BMDMs (8 × 106 to 10 × 106) cultured in complete medium were starved for 30 min in methionine- and cysteine-free DMEM supplemented with 5% dialyzed FBS. Then, the cells were labeled with 35S-Methionine/cysteine Labeling Mix (PerkinElmer) at a final concentration of 100 μCi/ml. At the end of the labeling period, cells were washed twice with cold PBS and were lysed in 500 μl lysis buffer (50 mM Tris-HCl, pH 8.0, 150 mM NaCl, 10% glycerol, 1 mM EGTA, 0.2 mM EDTA, 1% Nonidet P-40 and 1 mM dithiothreitol) supplemented with protease inhibitors (Roche). Goat polyclonal anti-IRF8 (C-19; Santa Cruz Biotechnology) and rabbit polyclonal anti-IRAK2 (ab62419; Abcam) were used for immunoprecipitation of IRF8 and IRAK2, respectively. Immunoprecipitates were resuspended in 20 μl SDS-PAGE loading buffer for subsequent electrophoresis through a 7.5% SDS-PAGE. Gels were dried and placed on film for autoradiography overnight at −80 °C.

Retroviral transduction.

Plat-E cells seeded at a density of 2 × 106 per well into six-well plates were cultured overnight and then transfected with Fugene HD (Roche) and 3 μg retroviral vector. After 48 h, viral supernatants were collected and centrifuged (1,500 r.p.m.). Viral supernatants (1.5 ml) were used for the transduction of 4 × 105 BMDMs in the presence of 8 μg/ml polybrene (Sigma). BMDMs were used for assay 48 h after viral transduction. For transduction based on the pMx-Puro vector, virus-transduced macrophages were selected for 4 d in puromycin-containing medium before being replated for assays. The pMX-Irf8-IRES-EGFP retroviral vector and pMX-IRES-EGFP control vector were provided by M. Takami.
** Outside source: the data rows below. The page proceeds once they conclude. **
import Summits.SmoothPoincare4.SmoothPoincare4.Theses.ConvexBisection
import Literature.Topology.FourManifolds.Gluing
import Literature.Topology.FourManifolds.BalancedPresentation
import Summits.SmoothPoincare4.SmoothPoincare4.Theorems.ContractibleTwistedDoubleStandard.Negative.DoubleBisection
import Summits.SmoothPoincare4.SmoothPoincare4.Theorems.ConvexBisectionPlanarBisectionRigidityStubPlanarSeamTransfer
import HarnessLib

/-!
# Line `seam-walk-one-sided-ball` for crux `ConvexBisection.PlanarBisectionRigidity`
(item stmt-SmoothPoincare4-10511, route `route-SmoothPoincare4-ConvexBisection`, rank 5)

Skeleton (crux-plan, planner-cruxplan-stmt-SmoothPoincare4-10511-seam-walk-one-sided--0, 2026-08-16)
of the card `Cruxes/PlanarBisectionRigidity/Ideas/seam-walk-one-sided-ball.md` ("walk the seam to a
ball"), reshaped by the three triage notes (TRIAGE-r1-1/2/3, all `pass`):
* the walk's recogniser is `π₁(Γ′) = 1` read off ARC DATA (r1-1 (a)–(c): type-collapsibility is
  unsound, the Artin action alone is not faithful) — so the whole word calculus is typed here over the
  faithful arc-data model of the framed braid group (§1, definitions only, no axioms, no `sorry`);
* the line is `PBR(integral) ⟸ REACH(integral) ∧ (absorbing target)` and the TORSION sector
  (`H₁(W₁;ℤ) ≠ 0`, inhabited: r1-2 (S1), 19 explicit `Σ(A,B)` with seam `S³/Q₈`, and the round `S⁴`
  itself) is filed as a separate residual stub with another lever (r1-2, r1-3);
* the walk gets a SECOND absorbing target, the honest double `A′ = B′` (then `Σ ≅ D(X_{A′})` with
  `X_{A′}` contractible), so that the Andrews–Curtis-strength content every line on this crux shares
  (r1-3 (F1): `PlanarSteinDoubleStandard`) is isolated in ONE residual stub instead of hiding inside
  the lever.

THE CRUX. For every Hausdorff second-countable `C^∞` 4-manifold `M ≃ₕ S⁴`: if `M = e₁(W₁) ∪ e₂(W₂)`
for two smoothly embedded compact Stein domains meeting exactly along the images of their boundaries,
with the complex tangencies pushed forward to the same plane field on the seam, and the contact
boundary of `(W₁, J₁)` is PLANAR, then `M ≅ S⁴`.

THE LINE (six stubs; composition `PlanarBisectionRigidity_of`, kernel-checked, no `sorry` of its own).
* `stub_wendlDictionary` — DICTIONARY (known modulo vendoring; Wendl arXiv:0806.3193 Thm 1, Etnyre
  arXiv:math/0404267 Thm 4.1 + Mayer–Vietoris, achiral Lefschetz handle calculus GS §8.2/8.4, Baykur
  arXiv:math/0601396, Laudenbach–Poénaru).  In the integral sector the bisection is READ as a planar
  word: `W₁ ≅ X_A`, `W₂ ≅ X_B` for two positive factorisations `A`, `B` of one monodromy of length
  `n = k − 1` over the disc with `n` holes, `⟨x | A, B⟩ = 1`, both hole-set matrices unimodular
  (`IsIntegralSphereWord`); and every state REACHABLE from the achiral word `A · B̄ʳᵉᵛ` by signed
  Hurwitz moves, rotations, global conjugations and planar (de)stabilisations is WRITTEN back as a
  planar common-contact Stein bisection of the same `M` — so a reachable block word whose positive
  block has trivial seam group re-bisects `M` with a simply connected seam, and a reachable honest
  double `A′ = B′` exhibits `M` as the double of a contractible planar Stein domain.
* `stub_seamWalk` — THE LEVER = REACH(integral), pure combinatorics of the framed braid group: every
  integral homotopy-sphere word walks to a block word with trivial positive seam group OR to an honest
  double.  New; machine-attackable (BFS on Disproof §7's certified twisted pairs); STRONGER than SPC4 in
  its sector (a Hurwitz-rigid orbit inside `S⁴` refutes it without an exotic sphere) — the line's bet.
* `stub_simplyConnectedSeam` — ABSORBING TARGET 1 (known: Perelman ⇒ seam `S³`; then the route's
  support item `SphereSeamStandard` = Eliashberg 1992 + `Eliashberg1990_steinFilling_sphere_three` +
  `cerf_twistedSphere_four`): a common-contact Stein bisection with simply connected seam is `S⁴`.
* `stub_planarSteinDouble` — ABSORBING TARGET 2 = the shared residual `PlanarSteinDoubleStandard`
  (FirstLemmasIdeator3; `D(W) ≅ S⁴` for contractible planar Stein `W`; ⟸ item stmt-SmoothPoincare4-3717
  `PresentationSpheresStandard` on paper, `D(W) = ∂(W × I)`; Andrews–Curtis strength by TRIAGE-r1-3 (F1)).
* `stub_etnyreFact` + `stub_etnyrePlanarAcyclicOfFact` (lead reshape of the planner's `stub_etnyrePlanarAcyclic`:
  the cite fact Etnyre arXiv:math/0404267 Thm 4.1 isolated as its own stub, and the Mayer–Vietoris
  derivation from it, provable now): the halves of a planar common-contact bisection of a homotopy 4-sphere are ℚ-acyclic; feeds
* `stub_torsionSector` — RESIDUAL outside the lever's reach (`H₁(W₁;ℤ) ≠ 0` is a walk invariant):
  quaternionic/prism seams, ℚHB halves; first inhabitant `S⁴ = X_L ∪_ψ X̄_L` standard by Price 1977 /
  Kim–Miller; lever = filling classification + Price, not the walk (TRIAGE-r1-2 (S1), r1-3 (F2)).
  PROVED from crux `AcyclicBisectionRigidity` (stmt-10507, rank 2, staffed): `torsionSector_of_acyclicRigidity`.
* `PlanarBisectionRigidity_of : ConvexBisection.PlanarBisectionRigidity` — case on
  `IsZero (H₁(W₁;ℤ))`; integral: dictionary ⇒ word, lever ⇒ target, dictionary ⇒ re-bisection,
  absorbing Stub 3 or 4; torsion: Stub 5 ⇒ Stub 6.  Pure logic.
Delegation edges proved in §4: Stub 3 ⟸ support item `SphereSeamStandard` (10510) + Poincaré–Perelman;
Stub 6 ⟸ crux `AcyclicBisectionRigidity` (10507); on paper Stub 4 ⟸ crux `PresentationSpheresStandard`
(3717).  The line's OWN work is Stubs 1–2 (+ the known Stub 5).

DISPROOF USED.  `payload.disproof_path` (run/gate/evidence/stmt-SmoothPoincare4-10511/20260816T000009Z-
Disproof.lean, cdisprove v5) is not mounted in this jail and `ledger crux cat … Disproof.lean` reports no
workfile (same for all three triagers); its CONTENT is cited from the item's evidence notes v1–v5:
`of_smoothPoincare4` (crux ⇐ SPC4: stubs 3–5 and the dictionary have the shielded shape, the lever does
NOT — it is refutable by computation, which is the point); `WithoutPlanar ∧ SteinBisectionExists ⇒ SPC4`
(planarity is load-bearing: used at `stub_wendlDictionary`, Wendl's theorem needs a planar seam, and at
`stub_seamWalk`, whose state space exists only for genus-0 pages); `WithoutHomotopyEquiv` false
(`S¹×S³ = D(S¹×D³)`): `M ≃ₕ S⁴` is used at the dictionary (`⟨x | A, B⟩ = 1`) and at stub 5;
`HalvesAreBalls` false (Akbulut-cork double): no stub asserts a half is a ball — the walk MANUFACTURES a
ball half elsewhere in the orbit or ends in a double; §7 census (k = 5: 8 certified Hurwitz-inequivalent
contractible pairs; k = 4: 64 pairs, all certified inequivalent; all doubles AC-trivial): these are the
first instances of `stub_seamWalk` (BFS benchmark) and lie in the integral sector; TRIAGE-r1-2 (S1)'s 19
torsion pairs are a NEGATIVE control (the walk can reach neither target there: `H₁ = ℤ/2` is invariant and
`π₁ D(X_{A′}) ≠ 1`) and belong to stub 5.  No `Theorems/PlanarBisectionRigidity/Negative/` lemma has landed;
`ledger negatives --problem SmoothPoincare4` = 0 (2026-08-16).
-/

noncomputable section

open scoped Manifold ContDiff Topology ContinuousMap
open Set Function
open Literature.Geometry.Symplectic Literature.AlgebraicTopology.SingularHomology CategoryTheory.Limits
open Literature.Topology.FourManifolds (BoundaryData IsDouble)

-- The namespace is prescribed by the crux protocol (`Summit.<P>.<Sub>.Cruxes.<Crux>.<Slug>` with
-- `P = Sub = SmoothPoincare4`), hence the duplicated component.
set_option linter.dupNamespace false
set_option linter.unusedVariables false

namespace Summit.SmoothPoincare4.SmoothPoincare4.Cruxes.PlanarBisectionRigidity.SeamWalkOneSidedBall

open Summit.SmoothPoincare4.SmoothPoincare4.Theses

/-- Local notation: the round 4-sphere with its Mathlib manifold structure. -/
local notation "𝕊⁴" => (Metric.sphere (0 : EuclideanSpace ℝ (Fin 5)) 1)

/-- Local notation: the model space `ℝ⁴`. -/
local notation "E4" => EuclideanSpace ℝ (Fin 4)

/-! ## §1  The planar word calculus (definitions only; validated against the census conventions)

The page is the disc `D_n` with `n = k − 1` holes `0, …, n−1` (left to right), outer boundary `∂₀`,
base point `p₀ ∈ ∂₀`, disjoint arcs `δᵢ` from `p₀` to the hole `i`, free generators
`xᵢ = δᵢ ∂ᵢ δᵢ⁻¹` of `π₁(D_n, p₀) = F_n`.  A mapping class `φ` fixing `∂₀` pointwise and permuting the
holes without rotating them is recorded FAITHFULLY by its ARC DATA `(π, u)`, `φ(δᵢ) ≃ uᵢ · δ_{π i}`
(Alexander method; TRIAGE-r1-1 (c), r1-2 (S1)): it induces `xᵢ ↦ uᵢ x_{π i} uᵢ⁻¹` on `F_n`, composes by
`u^{φψ}ᵢ = φ_*(u^ψᵢ) · u^φ_{π_ψ i}`, and
* the seam group is `π₁(OB(D_n, φ)) = ⟨x₀ … x_{n−1} ∣ u₀(φ), …, u_{n−1}(φ)⟩` — a BALANCED presentation
  (mapping torus + the `k` binding meridians; `OB(annulus, Tᵐ) = L(m, 1)` ✓);
* `π₁(X_A) = F_n / ⟨⟨[a₁], …, [aₙ]⟩⟩` and `π₁(X_A ∪ X̄_B) = F_n / ⟨⟨[aⱼ], [bⱼ]⟩⟩` (van Kampen through
  the page group), `H₁(X_A) = ℤⁿ / ⟨[aⱼ]⟩`.
Generators: the non-rotating half-twists `σⱼ` (Artin: `xⱼ ↦ xⱼ xⱼ₊₁ xⱼ⁻¹`, `xⱼ₊₁ ↦ xⱼ`; arc data
`uⱼ = xⱼ`) and the Dehn twists `T_[a,b]` about the ROUND curve enclosing the consecutive holes `a … b`
(arc data `uᵢ = x_a ⋯ x_b` for `a ≤ i ≤ b`); every simple closed curve is `g(c_[a,b])` for a word `g`
in these, and its twist is `g T_[a,b] g⁻¹`.  A Python twin of these definitions (planner folder
`py/arcdata.py`) checks: `σⱼσⱼ⁻¹ = 1`, the braid relations, `T_[a,b]` commutes with the `σⱼ` inside and
away from the block, nested/disjoint round twists commute, the full twist `(σ₀⋯σ_{n−2})ⁿ = T_[0,n−1] ∏ T_[i,i]⁻¹`
(`n ≤ 5`), the LANTERN relation `T_[0,2] T_0 T_1 T_2 = T_[0,1] T_{σ₁ c_[0,1]} T_[1,2]` on `D₃`, the seam
groups of the nested words (trivial = `S³`) and of `(annulus, Tᵐ)` (`ℤ/m`), and reproduces TRIAGE-r1-2's
torsion hit #1 verbatim (equal monodromies, `⟨x|A,B⟩ = 1`, `⟨x|A⟩ = ⟨x|B⟩ = ℤ/2`).  The chirality and
product-order conventions are immaterial for the TRUTH of the stubs below (reflection of the disc and
reversal of words transport one convention to the other; the Hurwitz move set is forced by
monodromy-preservation), see the line card. -/

/-- ARC DATA of a (hole-permuting, non-rotating, `∂₀`-fixing) mapping class of the disc with `n` holes:
the permutation `π` of the holes and the words `uᵢ = [φ(δᵢ) · δ_{π i}⁻¹] ∈ F_n`. [folklore] -/
structure ArcData (n : ℕ) where
  /-- the permutation of the holes -/
  perm : Equiv.Perm (Fin n)
  /-- the arc words `uᵢ` -/
  u : Fin n → FreeGroup (Fin n)

namespace ArcData

variable {n : ℕ}

/-- The induced automorphism of `F_n = π₁(D_n, p₀)`: `xᵢ ↦ uᵢ · x_{π i} · uᵢ⁻¹`. [folklore] -/
def aut (φ : ArcData n) : FreeGroup (Fin n) →* FreeGroup (Fin n) :=
  FreeGroup.lift fun i => φ.u i * FreeGroup.of (φ.perm i) * (φ.u i)⁻¹

/-- The identity mapping class. [folklore] -/
def one : ArcData n := ⟨1, fun _ => 1⟩

/-- Composition `φ ∘ ψ` (`ψ` first): `π = π_φ π_ψ`, `uᵢ = φ_*(u^ψᵢ) · u^φ_{π_ψ i}`. [folklore] -/
def mul (φ ψ : ArcData n) : ArcData n :=
  ⟨φ.perm * ψ.perm, fun i => φ.aut (ψ.u i) * φ.u (ψ.perm i)⟩

end ArcData

/-- GENERATORS of the framed braid group of the holed disc, as hole-index syntax independent of `n`:
`sigma j inv` = the half-twist `σⱼ^{±1}` exchanging holes `j`, `j+1`; `round a b inv` = the Dehn twist
`T_[a,b]^{±1}` about the round curve enclosing the consecutive holes `a, …, b`. [folklore] -/
inductive PGen where
  | sigma (j : ℕ) (inv : Bool)
  | round (a b : ℕ) (inv : Bool)
  deriving DecidableEq

namespace PGen

/-- Formal inverse of a generator. [folklore] -/
def inv : PGen → PGen
  | sigma j s => sigma j (!s)
  | round a b s => round a b (!s)

/-- `g.below n`: the generator does not involve the hole `n` (nor any hole beyond it) — the support
condition for stabilising curves. [folklore] -/
def below (n : ℕ) : PGen → Bool
  | sigma j _ => decide (j + 1 < n)
  | round _ b _ => decide (b < n)

/-- The word `x_a x_{a+1} ⋯ x_b ∈ F_n` of the round curve around the holes `a … b` (holes `≥ n` are
ignored). [folklore] -/
def blockWord (n a b : ℕ) : FreeGroup (Fin n) :=
  (((List.finRange n).filter fun i => decide (a ≤ i.val ∧ i.val ≤ b)).map FreeGroup.of).prod

/-- Arc data of a generator on the disc with `n` holes.  `σⱼ`: `π = (j j+1)`, `uⱼ = xⱼ`, else `1`;
`σⱼ⁻¹`: `π = (j j+1)`, `uⱼ₊₁ = xⱼ₊₁⁻¹`, else `1` (so that `σⱼσⱼ⁻¹ = σⱼ⁻¹σⱼ = 1` on the nose);
`T_[a,b]^{±1}`: `π = 1`, `uᵢ = (x_a ⋯ x_b)^{±1}` for `a ≤ i ≤ b`, else `1`.  A half-twist with
`j + 1 ≥ n` is the identity. [folklore] -/
def data (n : ℕ) : PGen → ArcData n
  | sigma j s =>
      if h : j + 1 < n then
        { perm := Equiv.swap (⟨j, by omega⟩ : Fin n) ⟨j + 1, h⟩
          u := fun i =>
            if s then (if i = ⟨j + 1, h⟩ then (FreeGroup.of (⟨j + 1, h⟩ : Fin n))⁻¹ else 1)
            else (if i = ⟨j, by omega⟩ then FreeGroup.of (⟨j, by omega⟩ : Fin n) else 1) }
      else ArcData.one
  | round a b s =>
      { perm := 1
        u := fun i => if a ≤ i.val ∧ i.val ≤ b then
          (if s then (blockWord n a b)⁻¹ else blockWord n a b) else 1 }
A retroviral construct encoding IRAK2 and an empty-vector control construct were gifts from S. Akira41. Expression constructs for wild-type and dominant-negative (T197A,T202A) MNK1 were provided by J.A. Cooper42, and cDNA fragments encoding wild-type and dominant-negative MNK1 were subcloned into the pMx-Puro retroviral vector.

Flow cytometry.

BMDMs were collected after 5 d of culture in conditioned medium containing M-CSF and were stained with allophycocyanin-conjugated anti-CD11b (553312; BD Pharmingen) and phycoerythrin-conjugated anti-F4/80 (MF48004; Invitrogen). Cells were washed three times and analyzed on a FACScan flow cytometer (BD) with CellQuest software (BD).